382.—THE CROSS OF CARDS.
There are eighteen fundamental arrangements, as follows, where I only give the numbers in the horizontal bar, since the remainder must naturally fall into their places.
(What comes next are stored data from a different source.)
import Summits.QuantumFields.YangMills.Theorems.BalabanUVNodesN21GappedTopPair13CoPHDefs

/-!
# N21 (NE7c) · THE GAPPED TOP CUT FOR BOTH INDICATOR FAMILIES OF THE LAST 𝐓-STEP — definition lane, part 2: the PAIR-LETTERED term (the (3.2) letter `θ`
# AND the (3.3) letter `δ′` of the last step freed), the DOUBLY-GAPPED label ∕ step weights, the doubly-gapped top slot ∕ core, and the TWO-COLLAR shell

WIDTH SEAT `pub-ymgap-dag-n21-w7` (g2), node N21 = NE7c (NOT PRINTED; NOT proved at print's fixed thresholds); lane K3⁷ `SpineGivenEndpointR13SepCoPH`
(stmt-QuantumFields-20544, `--supports … --as helper`; COUNT-NEUTRAL).  DEFINITION LANE: `def`s + faces; NO estimate.  Imports part 1 `…N21GappedTopPair13CoPHDefs`
(`bFactorAt`, `bGapAt`, `collarBAt`; through it U1 `…N21GappedTopCut13CoPHDefs` p617809: `aGapAt`, `ωGapAt`, `wGapAt`; T1 `…N21SelectedTopCut13CoPHDefs`: `topLetter`,
`wTopAt`, `topSlotAt`, `topClassWeightAt`; def-T FILE 19 `Node00/StepWeightsAtThresholds`: `ωOfRecordAt`, `wOfRecordAt`, `twoDeltaLetterOfRecord`, `tstepOfRecordAt`;
def-T FILE 2 `stepWeightsOfResum ∕ resumWeights`).  The OBJECT half of the (3.3) family accepted from the lane owner dag-n21-d g11 (OFFER-2, cell bus 2026-08-28 10:02Z;
interface note (i): «build the JOINT label weight with BOTH gaps»).  WHY: see part 1's header — under `T4IndicatorShell` design (i) both background-mediated families of
the last 𝐓-step need a two-sided collar; at the MAJORANT level the two families separate and the two depths are selected independently ((M1)-FREE; sequel files).

WHAT IS DEFINED (NODE 00's generality `ϑ D g₀ os p g k`; the top is level `k + 1`, meant at `k + 1 = p.K`).
* §B3 the PAIR-LETTERED term: `topBLetter ϑ δ′` (the (3.3) letter reading `δ′` at the last step `j + 1 = p.K` and print's `2δ_j` below), ★ `wTop2At ϑ θ δ′ :=
  wOfRecordAt (topLetter ϑ.ν θ) (topBLetter ϑ δ′) ϑ.ζ` (def-T's lettered step weights — `isStepUnity_wOfRecordAt`, `abs_wOfRecordAt_le_one`, `measurable_wOfRecordAt`
  apply BY NAME; `wTop2At_apply_top`), `topSlot2At θ δ′`, `topClassWeight2At θ δ′` (T1's `topSlotAt ∕ topClassWeightAt` with the (3.3) letter freed; `_apply`).
* §B4 the DOUBLY-GAPPED weights: ★ `ωGap2At θlo θhi δlo δhi ζ s t := aGapAt θlo θhi s t.1 · bGapAt δlo δhi s t.1 t.2.1 · ζ(t)` (`ωGap2At θlo θhi δ δ = ωGapAt θlo θhi δ`
  and `ωGap2At θ θ δ δ = ωOfRecordAt θ δ`, both `rfl`), ★ `wGap2At ϑ θlo θhi δlo δhi : StepWeightsOfRecord` (resummed along `σOfRecord`, U1's pattern; `_apply`,
  `_nonneg` at `0 ≤ ζ`, `sum_abs_ωGap2At_le_one` and `abs_wGap2At_le_one` for `θlo ≤ θhi`, `δlo ≤ δhi`, `Σ|ζ| ≤ 1`, `measurable_ωGap2At ∕ _wGap2At` under (H-ζ)).
* §B5 ★ `topGap2SlotAt θlo θhi δlo δhi` (front factor `topLetter ϑ.ν θlo`), `topGap2CoreAt := ∫ χ_{k+1}^{θlo}(s′)·topGap2Slot` (NO top (3.2) statistic in `(θlo, θhi)` and
  NO top (3.3) statistic in `(δlo, δhi)`), ★ `topGap2ShellAt θlo θ θhi δlo δ′ δhi := topClassWeight2At θ δ′ − topGap2CoreAt θlo θhi δlo δhi` (the TWO-COLLAR shell);
  `_apply`, `shell + core = term`, `0 ≤ slot ∕ core`, `shell ≤ term`.

HONEST FRAMING (binding).  Definitions + [folklore] bookkeeping over NODE 00's objects of record; NO estimate of Bałaban's asserted or used; the residual `ζ` ∕ (3.5),
the ℝ-side, the selector and everything below the top step are print's ∕ the record's (LOCATED); the top 𝐑-step is omitted as in T1 ∕ U1; the common-refinement
inequality and the core sandwich are the CONSUMER's; no lettered spine READING typed here; no `Provisos₁₃CoPH` inhabitant claimed (K0⁷ open); NE7c NOT PRINTED ∕ NOT
proved at print's fixed thresholds; N21 NOT discharged; K3⁷ NOT claimed; counts UNMOVED (typed 28∕28 · discharged 5∕27, A 5∕28); never a count claim.  No `sorry`, no
`axiom`, no `instance`, no `notation`.  One finite four-torus programme at fixed `ε` — NOT ℝ⁴, NOT OS, NOT a mass gap, NOT the Clay problem.
-/

noncomputable section

open scoped BigOperators
open Finset MeasureTheory

namespace Summit.QuantumFields.YangMills.Theorems.N21GappedTopPair13CoPH

open Literature.MathematicalPhysics.QuantumFieldTheory.Balaban1983to89
open Literature.MathematicalPhysics.QuantumFieldTheory.Balaban1983to89.T4Continuum
open Literature.MathematicalPhysics.QuantumFieldTheory.Balaban1983to89.Node00
open Summit.QuantumFields.YangMills.BalabanUVNodes.N19MGFRoadLiveSelectorTower (dressedSlotsOfDatum₉_nonneg)
open Summit.QuantumFields.YangMills.BalabanUVNodes.N19MGFFormAtRecord (wOfRecord₉_nonneg)
open Summit.QuantumFields.YangMills.Theorems.N21ShellSplitOfRecord13CoPH

/-! ## §B3 The pair-lettered term: the (3.2) letter `θ` AND the (3.3) letter `δ′` of the last 𝐓-step freed -/

section PairLettered

variable (F : T4Family) (N : ℕ) [NeZero N]

/-- **THE TOP (3.3) LETTER**: the (3.3) threshold letter reading `δ′` at the last step (old level `j` with `j + 1 = p.K`) and print's `2δ_j` of record at every other
step. [bookkeeping] -/
def topBLetter (ϑ : Stage9Params F N) (δ' : ℝ) : ThresholdLetter :=
  fun p g j => if j + 1 = p.K then δ' else twoDeltaLetterOfRecord ϑ.ν ϑ.A₁ p g j

/-- Face: at the last step the top (3.3) letter reads `δ′`. [bookkeeping] -/
theorem topBLetter_top (ϑ : Stage9Params F N) (δ' : ℝ) (p : B12.RunParams) (g : ℕ → ℝ) {k : ℕ} (hk : k + 1 = p.K) : topBLetter F N ϑ δ' p g k = δ' := by
  simp [topBLetter, hk]

/-- Face: off the last step the top (3.3) letter reads print's `2δ_j`. [bookkeeping] -/
theorem topBLetter_of_ne (ϑ : Stage9Params F N) (δ' : ℝ) (p : B12.RunParams) (g : ℕ → ℝ) {j : ℕ} (hj : j + 1 ≠ p.K) :
    topBLetter F N ϑ δ' p g j = twoDeltaLetterOfRecord ϑ.ν ϑ.A₁ p g j := by
  simp [topBLetter, hj]

/-- ★ **THE PAIR-LETTERED STEP WEIGHTS**: def-T's step weights at letters with the (3.2) letter `topLetter ν θ` AND the (3.3) letter `topBLetter ϑ δ′` (so ONLY the
last step reads `(θ, δ′)`); def-T's three provisos (`isStepUnity_wOfRecordAt`, `abs_wOfRecordAt_le_one`, `measurable_wOfRecordAt`) apply BY NAME. T1's `wTopAt ϑ θ` is
the companion with the (3.3) letters of record. [bookkeeping] -/
def wTop2At (ϑ : Stage9Params F N) (θ δ' : ℝ) : StepWeightsOfRecord F N ϑ.ν ϑ.τ9.M :=
  wOfRecordAt F N ϑ.ν ϑ.τ9.M (topLetter ϑ.ν θ) (topBLetter F N ϑ δ') ϑ.ζ

variable (ϑ : Stage9Params F N) (D : FiniteEpsData F (SU N)) (g₀ : ℕ → ℝ) (os : List (ULoop F)) (p : B12.RunParams) (g : ℕ → ℝ) (k : ℕ)

/-- Unfolding of `wTop2At` at the last step `(p, g, k)`, `k + 1 = p.K`: the resummation of def-T's label weights at the letter pair `(θ, δ′)`. [bookkeeping] -/
theorem wTop2At_apply_top (hk : k + 1 = p.K) (θ δ' : ℝ) :
    wTop2At F N ϑ θ δ' p g k = resumWeights (σOfRecord F ϑ.ν ϑ.τ9.M p g k) (ωOfRecordAt F N ϑ.ν ϑ.τ9.M p g k θ δ' ϑ.ζ) := by
  have htop : topLetter ϑ.ν θ p g (k + 1) = θ := by rw [hk]; exact topLetter_top ϑ.ν θ p g
  rw [wTop2At, wOfRecordAt_apply, topBLetter_top F N ϑ δ' p g hk, htop]

/-- ★ **THE PAIR-LETTERED (pre-𝐑) SLOT** of a level-`(k+1)` history `s′` at source `t`: the 𝐓-step at the letters `(topLetter ϑ.ν θ, topBLetter ϑ δ′)` of the run's
dressed level-`k` slots OF RECORD — T1's `topSlotAt θ` with the (3.3) letter freed. [bookkeeping] -/
def topSlot2At (θ δ' t : ℝ) (s' : SeqOfRecord F ϑ.ν ϑ.τ9.M g p.K (k + 1)) : GaugeField (F.P p.K) (k + 1) (SU N) → ℝ :=
  tstepOfRecordAt F N ϑ.ν ϑ.τ9.M (topLetter ϑ.ν θ) (wTop2At F N ϑ θ δ') p g k (dressedSlotsOfDatum₉ F N ϑ D g₀ os t p g k) s'

/-- **THE PAIR-LETTERED CLASS WEIGHT** of `s′`: `∫ χ_{k+1}^{θ}(Ω_{k+1}(s′))·topSlot2^{θ,δ′}(s′) dV`. [bookkeeping] -/
def topClassWeight2At (θ δ' t : ℝ) (s' : SeqOfRecord F ϑ.ν ϑ.τ9.M g p.K (k + 1)) : ℝ :=
  ∫ V, chiSeqOfRecordAt F N ϑ.ν ϑ.τ9.M g p.K (k + 1) θ s' V * topSlot2At F N ϑ D g₀ os p g k θ δ' t s' V ∂fieldMeasure (F.P p.K) (k + 1) (SU N)

/-- Unfolding of the pair-lettered slot through def-T's `tstepOfRecordAt_apply`. [bookkeeping] -/
theorem topSlot2At_apply (θ δ' t : ℝ) (s' : SeqOfRecord F ϑ.ν ϑ.τ9.M g p.K (k + 1)) (V : GaugeField (F.P p.K) (k + 1) (SU N)) :
    topSlot2At F N ϑ D g₀ os p g k θ δ' t s' V =
      transportOfRecord F N p.K k (fun U => wTop2At F N ϑ θ δ' p g k s' U V *
        (chiSeqOfRecordAt F N ϑ.ν ϑ.τ9.M g p.K k (topLetter ϑ.ν θ p g k) s'.init U * dressedSlotsOfDatum₉ F N ϑ D g₀ os t p g k s'.init U)) V :=
  tstepOfRecordAt_apply F N ϑ.ν ϑ.τ9.M (topLetter ϑ.ν θ) (wTop2At F N ϑ θ δ') p g k _ s' V

end PairLettered

/-! ## §B4 The doubly-gapped label ∕ step weights -/

section Gap2Weight

variable (F : T4Family) (N : ℕ) [NeZero N] (ν : Stage7Numerics) (M : ℕ) (p : B12.RunParams) (g : ℕ → ℝ) (k : ℕ)

/-- ★ **THE DOUBLY-GAPPED LABEL WEIGHT** `ωGap2 s t (U, V′) := aGap(θlo,θhi)(t.1)(V′) · bGap(δlo,δhi)(t.1, t.2.1)(U, V′) · ζ(t)(U, V′)` — U1's `ωGapAt θlo θhi δ′` with the (3.3)
weight gapped as well (lane owner's interface note (i)); the residual `ζ` untouched. [bookkeeping] -/
def ωGap2At (θlo θhi δlo δhi : ℝ) (ζ : ZetaOfRecord F N ν M) (s : SeqOfRecord F ν M g p.K k) (t : LbOfRecord F ν p g k)
    (U : GaugeField (F.P p.K) k (SU N)) (V' : GaugeField (F.P p.K) (k + 1) (SU N)) : ℝ :=
  aGapAt F N ν M p g k θlo θhi s t.1 V' * bGapAt F N ν M p g k δlo δhi s t.1 t.2.1 U V' * ζ p g k s t.1 t.2.1 t.2.2 U V'
import Summits.AtomisticToContinuum.Crystallization.Theorems.PalmUnimodularRigidityMinimiserShellsOfPeriodicShellGap
import Summits.AtomisticToContinuum.Crystallization.Theorems.PalmUnimodularRigidityMinimiserShellsSepQualShellNoBoundaryOfSepPeriodicShellGap
import Summits.AtomisticToContinuum.Crystallization.Theorems.PalmUnimodularRigidityMinimiserShellsSepReductionAssembly

/-!
# Crux `MinimiserShells` (stmt-AtomisticToContinuum-9225) follows from the HARD-CORE periodic shell gap

Line `equilibrium-in-law-surgery`, reshape r6 (lead `…-c3-0`).  Crux decl
`Summit.AtomisticToContinuum.Crystallization.Theses.PalmUnimodularRigidity.MinimiserShells`.

Reshape r6 adds the hard-core reduction (S15b `SepReduction`, S15d `SepReductionBad`, S15e `SepReductionAssembly`:
energy-minimal sub-configurations of finite near-minimisers are `1/3`-separated, small in complement and keep half of the
badly-shelled sites) and the hard-core periodisation (S16 `SepPeriodicShellGap`).  Composed with r5
(`OfPeriodicShellGap.minimiserShells_of_periodicShellGap`, `periodicShellGap_iff_qualShellNoBoundary`) this file records:

* `minimiserShells_of_sepPeriodicShellGap` : the periodic shell gap RESTRICTED TO `1/3`-SEPARATED periodic configurations
  (the line's residual stub S7⁗ `stub_sepPeriodicShellGap`, OPEN) implies `MinimiserShells`;
* `periodicShellGap_iff_sepPeriodicShellGap` : the restriction costs nothing — the periodic shell gap (S7‴) is EQUIVALENT to
  its hard-core version (S7⁗);
* `qualShellNoBoundary_iff_sepQualShellNoBoundary` : likewise for the finite no-boundary qualitative shell gap.
So the crux is reduced to ONE statement about uniformly discrete (`1/3`-hard-core) periodic configurations of `ℝ³` — the class
on which Benjamini–Schramm compactness of uniformly rooted blocks is available.
-/

noncomputable section

open MeasureTheory
open scoped ENNReal BigOperators Classical

namespace Summit.AtomisticToContinuum.Crystallization.Theorems.PalmUnimodularRigidityMinimiserShells.OfSepPeriodicShellGap

open Literature.MathematicalPhysics.StatisticalMechanics (lennardJones interactionEnergy PeriodicConfiguration)
open Summit.AtomisticToContinuum.Crystallization.Theses.PalmUnimodularRigidity (MinimiserShells)
open Summit.AtomisticToContinuum.Crystallization.Theorems.MinimiserShells.Negative.LoadBearing (eStar GoodShell)

/-- **Hard-core periodic shell gap ⇒ `MinimiserShells`** (registered composition marker
`minimiserShells_of_sepPeriodicShellGap`): if for every `t > 0` some `κ > 0` separates from `e*` the energy per particle of
every `1/3`-hard-core periodic configuration with at least `t·#motif` badly-shelled motif sites, then every minimising
point-stationary hard-core law has almost surely a close-packed root shell.  Composition S16 → S15e → (r5:
S11 → S8b(S8a), `OfPeriodicShellGap.minimiserShells_of_periodicShellGap` through S14). -/
theorem minimiserShells_of_sepPeriodicShellGap :
    (∀ t : ℝ, 0 < t → ∃ κ : ℝ, 0 < κ ∧ ∀ Q : PeriodicConfiguration 3,
      (∀ p ∈ Q.points, ∀ q ∈ Q.points, p ≠ q → (1 : ℝ) / 3 ≤ dist p q) →
      t * (Q.motif.card : ℝ) ≤ (Nat.card {x : Q.motif // ¬ GoodShell
          ((Measure.count : Measure (EuclideanSpace ℝ (Fin 3))).restrict
            ((fun z => z - (x : EuclideanSpace ℝ (Fin 3))) '' Q.points))} : ℝ) →
      eStar + κ ≤ Q.energyPerParticle lennardJones) →
    MinimiserShells :=
  fun hSep => OfPeriodicShellGap.minimiserShells_of_periodicShellGap
    (PeriodicShellGapConverse.stub_periodicShellGap_of_qualShellNoBoundary
      (SepReductionAssembly.stub_qualShellNoBoundary_of_sepQualShellNoBoundary
        (SepPeriodicShellGap.stub_sepQualShellNoBoundary_of_sepPeriodicShellGap hSep)))

/-- **The finite no-boundary qualitative shell gap is equivalent to its `1/3`-hard-core version** (S15e and the trivial
direction). -/
theorem qualShellNoBoundary_iff_sepQualShellNoBoundary :
    (∀ t : ℝ, 0 < t → ∃ κ : ℝ, 0 < κ ∧ ∀ (N : ℕ) (y : Fin N → EuclideanSpace ℝ (Fin 3)), Function.Injective y →
      t * (N : ℝ) ≤ (Nat.card {i : Fin N // ¬ GoodShell
          ((Measure.count : Measure (EuclideanSpace ℝ (Fin 3))).restrict ((fun z => z - y i) '' Set.range y))} : ℝ) →
      (N : ℝ) * (eStar + κ) ≤ interactionEnergy lennardJones y) ↔
    (∀ t : ℝ, 0 < t → ∃ κ : ℝ, 0 < κ ∧ ∀ (N : ℕ) (y : Fin N → EuclideanSpace ℝ (Fin 3)), Function.Injective y →
      (∀ i j : Fin N, i ≠ j → (1 : ℝ) / 3 ≤ dist (y i) (y j)) →
      t * (N : ℝ) ≤ (Nat.card {i : Fin N // ¬ GoodShell
          ((Measure.count : Measure (EuclideanSpace ℝ (Fin 3))).restrict ((fun z => z - y i) '' Set.range y))} : ℝ) →
      (N : ℝ) * (eStar + κ) ≤ interactionEnergy lennardJones y) := by
  constructor
  · intro h t ht
    obtain ⟨κ, hκ, hy⟩ := h t ht
    exact ⟨κ, hκ, fun N y hy' _ hbad => hy N y hy' hbad⟩
  · exact SepReductionAssembly.stub_qualShellNoBoundary_of_sepQualShellNoBoundary

/-- **The periodic shell gap is equivalent to its `1/3`-hard-core version** (S7‴ ⇔ S7⁗): `→` is the trivial restriction,
`←` is S16 → S15e → S14. -/
theorem periodicShellGap_iff_sepPeriodicShellGap :
    (∀ t : ℝ, 0 < t → ∃ κ : ℝ, 0 < κ ∧ ∀ Q : PeriodicConfiguration 3,
      t * (Q.motif.card : ℝ) ≤ (Nat.card {x : Q.motif // ¬ GoodShell
          ((Measure.count : Measure (EuclideanSpace ℝ (Fin 3))).restrict
            ((fun z => z - (x : EuclideanSpace ℝ (Fin 3))) '' Q.points))} : ℝ) →
      eStar + κ ≤ Q.energyPerParticle lennardJones) ↔
    (∀ t : ℝ, 0 < t → ∃ κ : ℝ, 0 < κ ∧ ∀ Q : PeriodicConfiguration 3,
      (∀ p ∈ Q.points, ∀ q ∈ Q.points, p ≠ q → (1 : ℝ) / 3 ≤ dist p q) →
      t * (Q.motif.card : ℝ) ≤ (Nat.card {x : Q.motif // ¬ GoodShell
          ((Measure.count : Measure (EuclideanSpace ℝ (Fin 3))).restrict
            ((fun z => z - (x : EuclideanSpace ℝ (Fin 3))) '' Q.points))} : ℝ) →
      eStar + κ ≤ Q.energyPerParticle lennardJones) := by
  constructor
  · intro h t ht
    obtain ⟨κ, hκ, hQ⟩ := h t ht
    exact ⟨κ, hκ, fun Q _ hbad => hQ Q hbad⟩
  · intro hSep
    exact PeriodicShellGapConverse.stub_periodicShellGap_of_qualShellNoBoundary
      (SepReductionAssembly.stub_qualShellNoBoundary_of_sepQualShellNoBoundary
        (SepPeriodicShellGap.stub_sepQualShellNoBoundary_of_sepPeriodicShellGap hSep))

end Summit.AtomisticToContinuum.Crystallization.Theorems.PalmUnimodularRigidityMinimiserShells.OfSepPeriodicShellGap

end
| 5 | 6 | 1 | 7 | 4 | 2 | 4 | 5 | 6 | 8 |
| 3 | 5 | 1 | 6 | 8 | 3 | 4 | 5 | 6 | 7 |
| 3 | 4 | 1 | 7 | 8 | 1 | 4 | 7 | 6 | 8 |
| 2 | 5 | 1 | 7 | 8 | 2 | 3 | 7 | 6 | 8 |
| 2 | 5 | 3 | 6 | 8 | 2 | 4 | 7 | 5 | 8 |
| 1 | 5 | 3 | 7 | 8 | 3 | 4 | 9 | 5 | 6 |
| 2 | 4 | 3 | 7 | 8 | 2 | 4 | 9 | 5 | 7 |
| 1 | 4 | 5 | 7 | 8 | 1 | 4 | 9 | 6 | 7 |
| 2 | 3 | 5 | 7 | 8 | 2 | 3 | 9 | 6 | 7 |
It will be noticed that there must always be an odd number in the centre, that there are four ways each of adding up 23, 25, and 27, but only three ways each of summing to 24 and 26.